Ryanair połączy Bydgoszcz z Bristolem

fot. archiwum Ryanair

Ryanair ogłosił nową trasę z Bydgoszczy na zimę 2022 do Bristolu, która rozpocznie się 30 października. Trasa ta będzie obsługiwana dwa razy w tygodniu, zwiększając całkowitą liczbę tras Ryanair do/z Bydgoszczy na zimę 2022 do pięciu. Połączy ona Bydgoszcz z czołowymi miastami europejskimi, takimi jak Dublin i Londyn.

Z 88 bazami i ponad 3 tys. lotów dziennie, Ryanair napędza wzrost ruchu i ożywienie w całej Europie. Aby uczcić ogłoszenie tej nowej trasy, Ryanair uruchomił ograniczoną czasowo wyprzedaż miejsc w samolotach, z taryfami dostępnymi już od 199 zł na podróże od października do końca stycznia, które należy zarezerwować do czwartku 22 września. Ponieważ te niskie ceny będą szybko wykupione, klienci powinni zalogować się na stronie www.ryanair.com aby nie przegapić okazji.

“Jako europejska linia lotnicza nr 1, Ryanair z przyjemnością ogłasza nową trasę dla harmonogramu Bydgoszczy na zimę do Bristolu, oferując ponad 20 tygodniowych lotów na pięciu trasach, w tym do ekscytujących europejskich miejsc, takich jak Dublin i Londyn, dając naszym klientom większy wybór miejsc niż kiedykolwiek wcześniej. Aby umożliwić naszym klientom i gościom zarezerwowanie zimowego wyjazdu w jak najniższych cenach, uruchamiamy wyprzedaż miejsc w cenie od 199 zł na podróże od października do końca stycznia, które należy zarezerwować do czwartku 22 września. Ponieważ te super niskie ceny będą szybko wykupione, klienci powinni zalogować się na stronie www.ryanair.com, aby nie przegapić okazji” – powiedział Jason McGuinness, dyrektor handlowy Ryanair.

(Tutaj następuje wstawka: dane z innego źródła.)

import Mathlib
import HarnessLib
import Summits.HubbardSuperconductivity.HubbardSuperconductivity.Theorems.KLProgrammeKLRegimeEngineFrameShiftDressingSupFlow
import Summits.HubbardSuperconductivity.HubbardSuperconductivity.Theorems.KLProgrammeKLRegimeEngineFrameShiftDressingFactorTablesG
import Summits.HubbardSuperconductivity.HubbardSuperconductivity.Theorems.KLProgrammeKLRegimeEngineFrameShiftDressingSupFlowTablesG
import Summits.HubbardSuperconductivity.HubbardSuperconductivity.Theorems.KLProgrammeKLRegimeEngineFrameShiftDressingSupFlowPure

/-!
# K3 gen-8-FLOW (stmt 20437, stub (C), located «(B)-MAIN-UNPRIMED», cure «(B)-MAIN-PURE»): the (B) door with Gevrey cutoff tables — PURE tower moments (cell gate-hubbard-kl, seat p2 g22)

Twin of `…KLProgrammeKLRegimeEngineFrameShiftDressingSupFlowTablesG.norm_iteratedFDeriv_klLocSelfEnergyRe_flowFrame_sub_le_aliasing_gevrey` with the ONE tower input `N` (pinned moments of `𝔉⁻¹` of the FOUR-leg kernel at the loop strings) asked in the
PURE weight `(|x̃₀|+|x̃₁|)ʲ` — zero at the local vertex for `j ≥ 1` — instead of `(1+|x̃₀|+|x̃₁|)ʲ`; every other hypothesis (two-leg rows keep the
submultiplicative weight `(1+|x̃₀|+|x̃₁|)^·`), the conclusion and the proof are VERBATIM, the proof calling the `_pure` twin of the predecessor door.
WHY (KL STATUS 2026-08-28, p2 g22 «(B)-MAIN-UNPRIMED»): with the `(1+…)ʲ` weight the MAIN group of the general-step (B) door is `O(U²)` at every order
(the k-independent tadpole response of the bare vertex is charged in full) and its derivative rows cannot be booked against the unprimed curve-jet table
`klC4aJetC2`; with the pure weight the natural law of `N_j` is `O(U²)·(Λ_m⁻¹)ʲ` for `j ≥ 1`, so those rows are `O(U³)`.

* **`norm_iteratedFDeriv_klLocSelfEnergyRe_flowFrame_sub_le_aliasing_gevrey_pure`**.

Composition only; no definitions; nothing about the sizes is asserted; nothing asserts superconductivity.  References: BGM 2006 §2.3 (2.21)–(2.24), §3 (3.3)
[cite: BenfattoGiulianiMastropietro2006]; Salmhofer 1999 §4.2.5; FST 1996 §1.
-/

noncomputable section

namespace Summit.HubbardSuperconductivity.HubbardSuperconductivity.Theorems.EngineV8

set_option linter.dupNamespace false -- summit = problem name (single-conjunct summit), D-0017

open Real Finset Filter Literature.MathematicalPhysics.QuantumLattice Literature.Probability.LatticeModels GrassmannAlgebra
open Summit.HubbardSuperconductivity.HubbardSuperconductivity.Theorems.KLRegimeSplit
open Summit.HubbardSuperconductivity.HubbardSuperconductivity.Theorems.TwoVolumeDefect
open Summit.HubbardSuperconductivity.HubbardSuperconductivity.Theorems.KLProgrammeLegKernels
open Summit.HubbardSuperconductivity.HubbardSuperconductivity.Theorems.DispersionFlow
open scoped Nat

variable {L M : ℕ} [NeZero L] [NeZero M]

section Flow

variable {β : ℝ} (hβ : 0 < β) (U μ : ℝ) (m : ℕ)
include hβ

“Kolejny kierunek dołącza do siatki połączeń obsługiwanych przez Ryanair z Portu Lotniczego Bydgoszcz. Poszerzenie oferty dla naszych pasażerów to jeden z celów, które obecnie realizujemy. W sezonie zimowym irlandzki przewoźnik będzie realizował loty do Dublina, Birmingham, Londynu Luton, Londynu Stansted, a także do zapowiadanego obecnie Bristolu” – dodał Edward Hartwich, delegat Rady Nadzorczej Portu Lotniczego Bydgoszcz S.A.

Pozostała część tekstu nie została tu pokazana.